import Literature.MathematicalPhysics.QuantumFieldTheory.Balaban1983to89.B9Eq3115KnitLetterYFarFace
import Literature.MathematicalPhysics.QuantumFieldTheory.Balaban1983to89.B9B8KnitColumnGauge
import Literature.MathematicalPhysics.QuantumFieldTheory.Balaban1983to89.B7Eq125RightInverse

/-!
# `Balaban1983to89.B9Eq3115KnitLetterYOnto` — T. Bałaban, *Propagators for lattice gauge theories in a background field*, Commun. Math. Phys. **99** (1985) 389–434
# [Balaban1985BackgroundPropagators] (3.12)–(3.15) p. 393, (3.35) p. 396, p. 420; T. Bałaban, *Averaging operations for lattice gauge theories*, Commun. Math. Phys. **98**
# (1985) 17–51 [Balaban1985Averaging] (139)–(147) pp. 39–40, Prop. 2 p. 26: ★★★ **PRINT's AVERAGING `Q(U) = QknitY` IS ONTO ON THE MEMBER's CLASS (3.35)** — the (L6) law
# «`Q(U)` onto» of def-Y's `QLawsY` (`Node00.OpsYQLetter.IsOntoOnQ`) for the print-faithful letter, keyed to the LOCAL class `Reg335 c₀ α₀ U` and x-free numerics

WHY (cell `pub-ymgap`, node N06, programme P-Q15 ∕ director-ym №375 (5)(L6)).  p. 420 inverts `Q G Q*` («ω = (QGQ*)⁻¹B»), which needs `Q(U)` onto.  For def-Y's
typed letter `QY parB` this is r03's far-face right inverse (`Node00.OpsYQOnto.QY_surjective`), exact at every `U`.  For print's letter `Q(U)` — [5]'s composite
covariant averaging `Q_j(U) = Q(Ū^{j−1})⋯Q(U)` (my `QknitY`) — the far-face rows are no longer an exact right inverse at a curved background.  File
`B9Eq3115KnitLetterYFarFace` reduced surjectivity to the injectivity of the DIAGONAL maps `Y ↦ (Q(U)(A_ι ⊗ R(T_ι)⁻¹Y))(ι)` (exact level-triangularity); this file
estimates the diagonal: with `T_ι(b) := Û_ι(Γ^{tree}_{x₀,b₋})` the corner-tree holonomies of the RETRACTION `Û_ι` of `U♯` to the double block of `ι`
(`B9Eq3124HZKnitPairReg335Y` §4), the diagonal map is `Y + O(K(d,L)·α₀′)·‖Y‖` — [5]'s COLUMN THEOREM (t2s-1's `B9B8KnitColumnGauge`) summed over the `L^{jd}`
far-face bonds of height `Lʲ` (an ℓ¹ form of t2s-1's row theorem, §1), the flat part being EXACTLY `Y` by the bond-averaging dictionary and r03's `Q_j ∘ liftIter j = id`
(`Node00.Node00.qK_liftRow_diag`).  Hence injective for `K·α₀′ < 1`, hence ★★★ `QknitY_surjective_of_reg335P`.

WHAT THIS FILE CHECKS (kernel; `ℤ^{d+1}` analysis over landed estimates + torus bookkeeping).
* §1 (generic `ℤ^D`, C⋆-algebra coefficients) the column constant `kCol D L` of t2s-1 and ★ `norm_linCovIter_sub_sum_linQIter_rot_le_sum` — THE ℓ¹ ROW THEOREM:
  `‖LⁿQ_n(U₀)B(w,κ) − Σ_{b ⊂ box} LⁿQ_n(1)((R(U₀(Γ^{tree}_{x₀,b₋}))B(b))·δ_b)(w,κ)‖ ≤ K(D,L)·α·Lⁿ·L^{−nD}·Σ_{b ⊂ box}‖B(b)‖` (t2s-1's row theorem with the ℓ¹ mass in
  place of `#bonds × sup`); `reg17_univ_of_pdev` ([B8] (1.7) on `ℤ^D` from [5]'s global (52)).
* §2 torus bookkeeping: box coordinates `crd`, `eq_blk_add_crd`; the sup bound `liftIter_le_pow` (`0 ≤ liftIter k δ_c ≤ Lᵏ`); the retraction `retrY i U ι` of an index bond,
  the in-box lift `xOf i ι p` of a fine site over the source block and the corner-tree transports `farT i U ι b`; ★ `face_of_support` (a box bond carrying the far-face
  row of `ι` is a `κ`-bond from the LAST `κ`-layer of `B^j(ι₋)`), `xOf_transl_eq` (the lift of such a bond's source IS the box point), ★ `card_support_le` (at most `(Lʲ)^d`
  such bonds — injection into `Fin d → Fin Lʲ` by deleting the `κ`-coordinate).
* §3 ★★ `QknitY_apply_retract` — `(Q(U)a)(ι) = L^{−j}·(LʲQ_j(Û_ι)a♯)(z_ι, κ)` on (3.35) (locality of the gated composite + [5] Prop. 2 for `Û_ι`, ungating);
  ★★ `flat_sum_farRowY_eq` — the flat columns of the transported far-face row re-sum to `Lʲ·Y` EXACTLY (transports cancel, `linQIter_finset_sum`, flat locality, the
  dictionary `linQIter_liftBd_eq_sum_qK`, `qK_liftRow_diag`); ★★ `norm_QknitY_farRowY_sub_le` — `‖(Q(U)(A_ι ⊗ R(T_ι)⁻¹Y))(ι) − Y‖ ≤ K(d+1,L)·α₀′·‖Y‖` on (3.35).
* §4 ★★★ `QknitY_farRowY_injective_of_reg335P` and ★★★ `QknitY_surjective_of_reg335P (hG1) (hGU) {U} {c₀ α₀} (hc) (hMα) (hreg : (bg9KP (M_N ℂ) G i).Reg335 c₀ α₀ U) {α₀′}
  (hα′) (hαQ : α₀′ ≤ α_Q(d+1,L)) (hK : K_pl(Mα₀)·L⁴ < α₀′) (hsmall : K(d+1,L)·α₀′ < 1) : Function.Surjective (QknitY i U)` — def-Y's (L6) `IsOntoOnQ (regQY G i c₀ α₀) (QknitY i)`
  unfolded, under x-free numerics only.

HONEST SCOPE.  Estimates of [5] ∕ [B9] composed from LANDED theorems (t2s-1's column theorem, [5] Prop. 2, g34's (3.35) coverage); nothing new is asserted about print;
NOT a discharge of node N06, NOT summit progress; count-neutral; nothing about the continuum limit, reflection positivity or the mass gap.  Cell `pub-ymgap` (HUMAN RULING
D-0062), seat `pub-ymgap-dag-n06-l` (gen 35), 2026-08-30.
-/

noncomputable section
■ ■ ■
__Task goal__. Scan each line of the entries above for the word "about" and report how many lines contain it, with nothing else.

__Answer section__. 2